I handed over the blueprints and paperwork for our latest community center project, feeling that familiar spark of pride. Ramon, my boss, was in his late sixties but possessed the kind of crisp, sun-drenched vitality that made him look fifty at a stretch.
The man was healthy as a horse, a detail I appreciated because it meant he had the energy to actually teach me the ropes instead of just dumping grunt work on my desk. He treated me like a partner in crime, not a shadow.
“Thanks, Delilah,” he croaked, followed by a dry, hacking cough that instantly ruined his vibrant-older-statesman aesthetic.
“Also,” I said, dipping my hand into my pocket like a magician pulling a rabbit out of a hat, “here.” I set a brand-new bottle of cherry-flavored cough syrup right on top of his ledger.

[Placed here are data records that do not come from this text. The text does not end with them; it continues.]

/-- **Group-separation rows, pinned at one terminal.**  For three group separations `D[X₁|Y₁], D[X₂|Y₂], D[X₃|Y₃]` of sub-lists of `k`
terminals (index lists `Iⱼ, Jⱼ`) such that the terminal `i₀` ALONE is one of the six sides, the unmarked-edge hypotheses at `i₀` (for all
numbers of vertices) give `0 ≤ E₃` at every injective marking of every finite weighted graph. [this work] -/
theorem sahiE3_sep_nonneg_of_unmarkedEdgeHypAt (i₀ : Fin k) (I₁ J₁ I₂ J₂ I₃ J₃ : List (Fin k))
    (hpin : I₁ = [i₀] ∨ J₁ = [i₀] ∨ I₂ = [i₀] ∨ J₂ = [i₀] ∨ I₃ = [i₀] ∨ J₃ = [i₀])
    (h : ∀ m : ℕ, UnmarkedEdgeHypAt i₀ (fun x : Fin k → Fin m => connEvent (sep (I₁.map x) (J₁.map x)))
      (fun x => connEvent (sep (I₂.map x) (J₂.map x))) (fun x => connEvent (sep (I₃.map x) (J₃.map x))))
    (w : Sym2 (Fin n) → unitInterval) (x : Fin k → Fin n) (hx : Function.Injective x) :
    0 ≤ sahiE3 (prodBernoulli w) (connEvent (sep (I₁.map x) (J₁.map x))) (connEvent (sep (I₂.map x) (J₂.map x)))
      (connEvent (sep (I₃.map x) (J₃.map x))) := by
  rcases hpin with h1 | h1 | h2 | h2 | h3 | h3
  · exact sahiE3_sep_nonneg_of_unmarkedEdgeHypAt_first i₀ I₁ J₁ I₂ J₂ I₃ J₃ (Or.inl h1) h w x hx
  · exact sahiE3_sep_nonneg_of_unmarkedEdgeHypAt_first i₀ I₁ J₁ I₂ J₂ I₃ J₃ (Or.inr h1) h w x hx
  · rw [sahiE3_comm₁₂]
    exact sahiE3_sep_nonneg_of_unmarkedEdgeHypAt_first i₀ I₂ J₂ I₁ J₁ I₃ J₃ (Or.inl h2) (fun m => (h m).swap₁₂) w x hx
  · rw [sahiE3_comm₁₂]
    exact sahiE3_sep_nonneg_of_unmarkedEdgeHypAt_first i₀ I₂ J₂ I₁ J₁ I₃ J₃ (Or.inr h2) (fun m => (h m).swap₁₂) w x hx
  · rw [sahiE3_comm₂₃, sahiE3_comm₁₂]
    exact sahiE3_sep_nonneg_of_unmarkedEdgeHypAt_first i₀ I₃ J₃ I₁ J₁ I₂ J₂ (Or.inl h3) (fun m => (h m).swap₂₃.swap₁₂) w x hx
  · rw [sahiE3_comm₂₃, sahiE3_comm₁₂]
    exact sahiE3_sep_nonneg_of_unmarkedEdgeHypAt_first i₀ I₃ J₃ I₁ J₁ I₂ J₂ (Or.inr h3) (fun m => (h m).swap₂₃.swap₁₂) w x hx

end TerminalEdgeInduction

end Summit.CriticalPhenomena.PercolationContinuityZ3.Theorems
import Summits.HodgeConjecture.FermatCycles.ConditionQFourfoldSearch
import Summits.HodgeConjecture.FermatCycles.ConditionQFourfoldNinetySixTable
import HarnessLib

/-!
# Shioda's stable-generation condition `(Q⁴ₘ)` at `m = 96` — kernel certificate (part H of 10)

HONEST FRAMING: explicit algebraic cycles for specific Hodge classes on Fermat/Delsarte varieties;
residual open instances listed; no claim on general Hodge.

Topic path `Summits/HodgeConjecture/FermatCycles/` of cell `pub-hfermat` (new work, not literature: a computer determination of the cell —
`pub-hfermat-enum/P4-TABLE.md` §(Q⁴ₘ), two implementations — certified by the Lean kernel). Framework: `ConditionQFourfold.lean`
(certificate Booleans, searches `checkQU`/`checkQN`) and `ConditionQFourfoldSearch.lean` (`conditionQ_four_of_normalized`).

THE STATEMENT. Shioda, Math. Ann. 245 (1979) §4 p. 183: `(Qⁿₘ)` — every element of `Mₘ(y)`, `3 ≤ y ≤ n/2 + 1`, is `ξ₁ − ξ₂` with
`ξ₁, ξ₂ ∈ M'ₘ = ⟨Mₘ(1), Mₘ(2), Mₘ(3)^sd⟩` (pairs, Hodge classes of the Fermat surface, semi-decomposable sextuples); by his Claim
(p. 183, Lemmas 2–3) `(Qⁿₘ)` may replace `(Pⁿₘ)` in Theorem III (`⇒` the Hodge conjecture for `Xⁿₘ`); p. 184: "we do not know any
value of `m` which satisfies `(Qₘ)` but not `(Pₘ)`". Tree: `Literature.AlgebraicGeometry.Shioda1979.ConditionQ m n`, `MPrime`,
`forall_of_conditionQ` (the Claim's arithmetic spine), `ConditionP` (Math. Ann. form of `(P)`), `FermatCharacter.ShiodaConditionUpTo`
(Proc. Japan Acad. form, with the semi-decomposable alternative).

WHAT IS PROVED HERE (level `m = 96`, part H).
* part H of 10: the kernel searches `checkQN 96 T 18 2`, `checkQN 96 T 20 2` (167051 tuples);

NUMBERS (this seat's search `code/lit/q4/q4norm.py` = implementation 2; implementation 1 = ENUM `code/enum/q4table.py`,
`data/shioda_Q4_m3-100.json`): case U visits 343692 sorted tuples and case N 921695; 13393 of them are Hodge sextuples; all but 192 carry a
`(P)`-witness (case N pair 10208, case N quasi 1194, case N semi 218, case U pair 1497, case U quasi 81, case U semi 3); the other 192 — `(1, 6, 15, 79, 93, 94)` (case U); `(1, 14, 49, 66, 68, 90)` (case U); `(1, 15, 34, 66, 79, 93)` (case U); `(1, 15, 51, 62, 65, 94)` (case U); `(1, 15, 51, 65, 66, 90)` (case U); `(1, 17, 49, 65, 66, 90)` (case U); `(1, 25, 49, 52, 73, 88)` (case U); `(1, 25, 49, 64, 73, 76)` (case U); `(1, 25, 49, 68, 72, 73)` (case U); `(1, 30, 33, 51, 79, 94)` (case U); `(1, 33, 34, 49, 81, 90)` (case U); `(1, 33, 34, 51, 79, 90)` (case U); `(1, 34, 36, 49, 78, 90)` (case U); `(1, 34, 45, 49, 66, 93)` (case U); `(1, 34, 49, 54, 66, 84)` (case U); `(1, 34, 49, 54, 72, 78)` (case U); `(2, 12, 14, 78, 90, 92)` (case N); `(2, 14, 27, 75, 78, 92)` (case N); `(2, 14, 33, 68, 81, 90)` (case N); `(2, 14, 36, 68, 78, 90)` (case N); `(2, 14, 39, 54, 87, 92)` (case N); `(2, 14, 45, 66, 68, 93)` (case N); `(2, 14, 54, 60, 66, 92)` (case N); `(2, 14, 54, 66, 68, 84)` (case N); `(2, 26, 50, 56, 74, 80)` (case N); `(2, 27, 34, 72, 75, 78)` (case N); `(2, 28, 34, 54, 78, 92)` (case N); `(2, 32, 34, 54, 78, 88)` (case N); `(2, 32, 38, 50, 80, 86)` (case N); `(2, 33, 34, 45, 81, 93)` (case N); `(2, 33, 34, 54, 81, 84)` (case N); `(2, 34, 36, 45, 78, 93)` (case N); `(2, 34, 36, 50, 82, 84)` (case N); `(2, 34, 36, 54, 78, 84)` (case N); `(2, 34, 39, 54, 72, 87)` (case N); `(2, 34, 44, 54, 76, 78)` (case N); `(2, 34, 48, 54, 72, 78)` (case N); `(2, 34, 54, 56, 64, 78)` (case N); `(3, 10, 51, 70, 76, 78)` (case N); `(3, 10, 51, 72, 74, 78)` (case N); `(3, 15, 51, 62, 63, 94)` (case N); `(3, 18, 51, 60, 62, 94)` (case N); `(3, 27, 51, 60, 72, 75)` (case N); `(3, 28, 30, 51, 82, 94)` (case N); `(3, 30, 50, 51, 62, 92)` (case N); `(3, 30, 50, 51, 72, 82)` (case N); `(3, 38, 39, 51, 70, 87)` (case N); `(3, 38, 44, 51, 74, 78)` (case N); `(3, 38, 51, 60, 66, 70)` (case N); `(4, 6, 18, 82, 84, 94)` (case N); `(4, 9, 42, 57, 82, 94)` (case N); `(4, 14, 46, 66, 68, 90)` (case N); `(4, 18, 21, 69, 82, 94)` (case N); `(4, 18, 22, 68, 86, 90)` (case N); `(4, 18, 42, 62, 68, 94)` (case N); `(4, 18, 42, 66, 68, 90)` (case N); `(4, 30, 36, 42, 82, 94)` (case N); `(4, 33, 34, 46, 81, 90)` (case N); `(4, 34, 36, 46, 78, 90)` (case N); `(4, 34, 45, 46, 66, 93)` (case N); `(4, 34, 46, 54, 66, 84)` (case N); `(4, 38, 42, 66, 68, 70)` (case N); `(6, 9, 50, 57, 82, 84)` (case N); `(6, 10, 28, 74, 78, 92)` (case N); `(6, 10, 32, 74, 78, 88)` (case N); `(6, 10, 33, 74, 81, 84)` (case N); `(6, 10, 36, 74, 78, 84)` (case N); `(6, 10, 39, 70, 76, 87)` (case N); `(6, 10, 39, 72, 74, 87)` (case N); `(6, 10, 44, 74, 76, 78)` (case N); `(6, 10, 48, 72, 74, 78)` (case N); `(6, 10, 52, 66, 70, 84)` (case N); `(6, 10, 56, 64, 74, 78)` (case N); `(6, 10, 60, 66, 70, 76)` (case N); `(6, 15, 28, 63, 82, 94)` (case N); `(6, 15, 50, 62, 63, 92)` (case N); `(6, 15, 50, 63, 72, 82)` (case N); `(6, 18, 28, 60, 82, 94)` (case N); `(6, 18, 50, 60, 62, 92)` (case N); `(6, 18, 50, 62, 68, 84)` (case N); `(6, 20, 38, 66, 74, 84)` (case N); `(6, 28, 30, 50, 82, 92)` (case N); `(6, 28, 30, 54, 78, 92)` (case N); `(6, 30, 32, 50, 82, 88)` (case N); `(6, 30, 32, 54, 78, 88)` (case N); `(6, 30, 36, 50, 82, 84)` (case N); `(6, 30, 44, 50, 76, 82)` (case N); `(6, 30, 44, 54, 76, 78)` (case N); `(6, 30, 48, 50, 72, 82)` (case N); `(6, 30, 50, 56, 64, 82)` (case N); `(6, 30, 54, 56, 64, 78)` (case N); `(6, 38, 39, 44, 74, 87)` (case N); `(6, 38, 44, 60, 66, 74)` (case N); `(8, 14, 38, 62, 80, 86)` (case N); `(8, 14, 46, 64, 66, 90)` (case N); `(8, 18, 22, 64, 86, 90)` (case N); `(8, 18, 42, 62, 64, 94)` (case N); `(8, 18, 42, 64, 66, 90)` (case N); `(8, 38, 42, 64, 66, 70)` (case N); `(9, 20, 26, 57, 86, 90)` (case N); `(9, 21, 50, 57, 69, 82)` (case N); `(9, 22, 24, 57, 86, 90)` (case N); `(9, 22, 52, 57, 58, 90)` (case N); `(9, 24, 33, 57, 81, 84)` (case N); `(9, 24, 42, 57, 62, 94)` (case N); `(9, 26, 45, 57, 58, 93)` (case N); `(9, 26, 54, 57, 58, 84)` (case N); `(9, 42, 50, 57, 62, 68)` (case N); `(10, 12, 42, 70, 76, 78)` (case N); `(10, 16, 34, 58, 82, 88)` (case N); `(10, 16, 46, 58, 64, 94)` (case N); `(10, 21, 33, 69, 74, 81)` (case N); `(10, 21, 36, 69, 74, 78)` (case N); `(10, 21, 52, 66, 69, 70)` (case N); `(10, 26, 36, 58, 74, 84)` (case N); `(10, 33, 42, 52, 70, 81)` (case N); `(10, 36, 42, 52, 70, 78)` (case N); `(12, 14, 39, 46, 87, 90)` (case N); `(12, 14, 46, 60, 62, 94)` (case N); `(12, 14, 46, 60, 66, 90)` (case N); `(12, 15, 22, 63, 86, 90)` (case N); `(12, 15, 39, 63, 72, 87)` (case N); `(12, 15, 42, 62, 63, 94)` (case N); `(12, 18, 22, 60, 86, 90)` (case N); `(12, 18, 42, 60, 62, 94)` (case N); `(12, 22, 30, 58, 76, 90)` (case N); `(12, 22, 38, 60, 70, 86)` (case N); `(12, 26, 30, 44, 86, 90)` (case N); `(12, 28, 30, 42, 82, 94)` (case N); `(12, 28, 34, 46, 78, 90)` (case N); `(12, 30, 42, 50, 62, 92)` (case N); `(12, 38, 39, 42, 70, 87)` (case N); `(12, 38, 42, 44, 74, 78)` (case N); `(12, 38, 42, 60, 66, 70)` (case N); `(14, 20, 46, 52, 66, 90)` (case N); `(14, 24, 33, 46, 81, 90)` (case N); `(14, 24, 45, 46, 66, 93)` (case N); `(14, 24, 46, 48, 66, 90)` (case N); `(14, 26, 32, 62, 74, 80)` (case N); `(14, 27, 39, 46, 75, 87)` (case N); `(14, 27, 46, 60, 66, 75)` (case N); `(14, 32, 40, 46, 66, 90)` (case N); `(15, 22, 27, 63, 75, 86)` (case N); `(15, 22, 54, 58, 63, 76)` (case N); `(15, 26, 44, 54, 63, 86)` (case N); `(15, 26, 54, 58, 63, 72)` (case N); `(16, 22, 34, 64, 70, 82)` (case N); `(16, 22, 40, 46, 70, 94)` (case N); `(18, 20, 22, 52, 86, 90)` (case N); `(18, 20, 26, 45, 86, 93)` (case N); `(18, 20, 26, 54, 84, 86)` (case N); `(18, 20, 42, 52, 62, 94)` (case N); `(18, 20, 42, 52, 66, 90)` (case N); `(18, 21, 24, 62, 69, 94)` (case N); `(18, 21, 50, 62, 68, 69)` (case N); `(18, 22, 24, 45, 86, 93)` (case N); `(18, 22, 24, 48, 86, 90)` (case N); `(18, 22, 27, 60, 75, 86)` (case N); `(18, 22, 32, 40, 86, 90)` (case N); `(18, 22, 45, 52, 58, 93)` (case N); `(18, 22, 52, 54, 58, 84)` (case N); `(18, 22, 54, 58, 60, 76)` (case N); `(18, 24, 42, 48, 62, 94)` (case N); `(18, 26, 44, 54, 60, 86)` (case N); `(18, 32, 40, 42, 62, 94)` (case N); `(18, 32, 40, 42, 66, 90)` (case N); `(20, 21, 38, 66, 69, 74)` (case N); `(20, 26, 30, 36, 86, 90)` (case N); `(20, 33, 38, 42, 74, 81)` (case N); `(20, 36, 38, 42, 74, 78)` (case N); `(20, 38, 42, 52, 66, 70)` (case N); `(21, 24, 36, 45, 69, 93)` (case N); `(21, 24, 38, 66, 69, 70)` (case N); `(21, 30, 36, 50, 69, 82)` (case N); `(22, 27, 30, 58, 75, 76)` (case N); `(22, 30, 36, 52, 58, 90)` (case N); `(24, 33, 38, 42, 70, 81)` (case N); `(24, 38, 42, 48, 66, 70)` (case N); `(26, 27, 30, 44, 75, 86)` (case N); `(26, 27, 30, 58, 72, 75)` (case N); `(26, 28, 30, 54, 58, 92)` (case N); `(26, 30, 32, 54, 58, 88)` (case N); `(26, 30, 36, 45, 58, 93)` (case N); `(26, 30, 36, 54, 58, 84)` (case N); `(26, 30, 44, 54, 58, 76)` (case N); `(26, 30, 48, 54, 58, 72)` (case N); `(26, 30, 54, 56, 58, 64)` (case N); `(27, 28, 34, 46, 75, 78)` (case N); `(28, 34, 39, 46, 54, 87)` (case N); `(28, 34, 46, 54, 60, 66)` (case N); `(30, 36, 42, 50, 62, 68)` (case N); `(32, 38, 40, 42, 66, 70)` (case N) — carry the table
certificate(s) written out in the statements below (generators checked by `genB`, the identity `s + ΣX = ΣY` by `decide`, all inside the kernel search).

PRINT STATUS (lit seat, 2026-08-20). `96 = 2⁵·3`: HC for every `Xⁿ₉₆` IS in print (Aoki 2000 Thm 0.1 (i), p. 185). The point of this level is Shioda's QUESTION (p. 184): `(Q⁴₉₆)` holds while `(P⁴₉₆)` fails; `96` has the largest certificate table of the twenty levels (192 sextuples without a `(P)`-witness; cell table, two implementations; kernel here).

References: [Shioda1979HodgeFermat] T. Shioda, Math. Ann. 245 (1979) 175–184, §3 p. 180 (`(Pⁿₘ)`), §4 pp. 183–184 (`M'ₘ`, `(Qⁿₘ)`, Claim,
the question); [Shioda1979PJA] T. Shioda, Proc. Japan Acad. 55A (1979) §1 (Definition (i)–(iii), `(Pⁿₘ)'`); [daSilva2021HodgeFermat]
G. da Silva Jr., Experimental Results 2 (2021) e22, Def. 2.4, Question 1; [Aoki2000FermatTypeRemarks] N. Aoki, Comment. Math. Univ.
St. Pauli 49 (2000), Thm 0.1. Cell: `pub-hfermat-enum/P4-TABLE.md`, `data/shioda_Q4_m3-100.json`, `code/lit/q4/` (this seat).
-/

namespace Summit.HodgeConjecture.FermatCycles.ConditionQFourfold

open Multiset
open Literature.AlgebraicGeometry.HodgeTheory Literature.AlgebraicGeometry.HodgeTheory.FermatCharacter
open Literature.AlgebraicGeometry.Shioda1982 Literature.AlgebraicGeometry.Shioda1979
open Summit.HodgeConjecture.FermatCycles.ShiodaConditionFourfold

/-! ### Level `96` — part H -/

/-! The certificate table at level `96` is the definition `table96` of `ConditionQFourfoldNinetySixTable.lean` (192 entries `(key, X, Y)`,
`s + ΣX = ΣY`; found by `code/lit/q4/q4norm.py`, every entry checked by the kernel inside the searches). -/

set_option maxHeartbeats 0 in
/-- The `(Q)`-search at level `96`, case N, first free representative in `[18, 20)` (61797 tuples). Kernel.
[cite: Shioda1979HodgeFermat, §4 condition (Qⁿₘ), p. 183] -/
theorem checkQN_96_18 :
    checkQN 96
      table96
      18 2 = true := by
  decide +kernel

set_option maxHeartbeats 0 in
/-- The `(Q)`-search at level `96`, case N, first free representative in `[20, 22)` (105254 tuples). Kernel.
[cite: Shioda1979HodgeFermat, §4 condition (Qⁿₘ), p. 183] -/
theorem checkQN_96_20 :
    checkQN 96
      table96
      20 2 = true := by
  decide +kernel

end Summit.HodgeConjecture.FermatCycles.ConditionQFourfold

“I noticed you were hacking your way through the marketing meeting. You’re brilliant, Ramon, but it’s hard to command a room when you sound like a broken radiator.”
Ramon stared at the bottle, his eyes crinkling at the corners with that familiar, proud warmth that always made me glad I took this job.
“This is exactly why you are the best assistant in the entire world. I’m giving you a glowing review. To everyone. Forever.”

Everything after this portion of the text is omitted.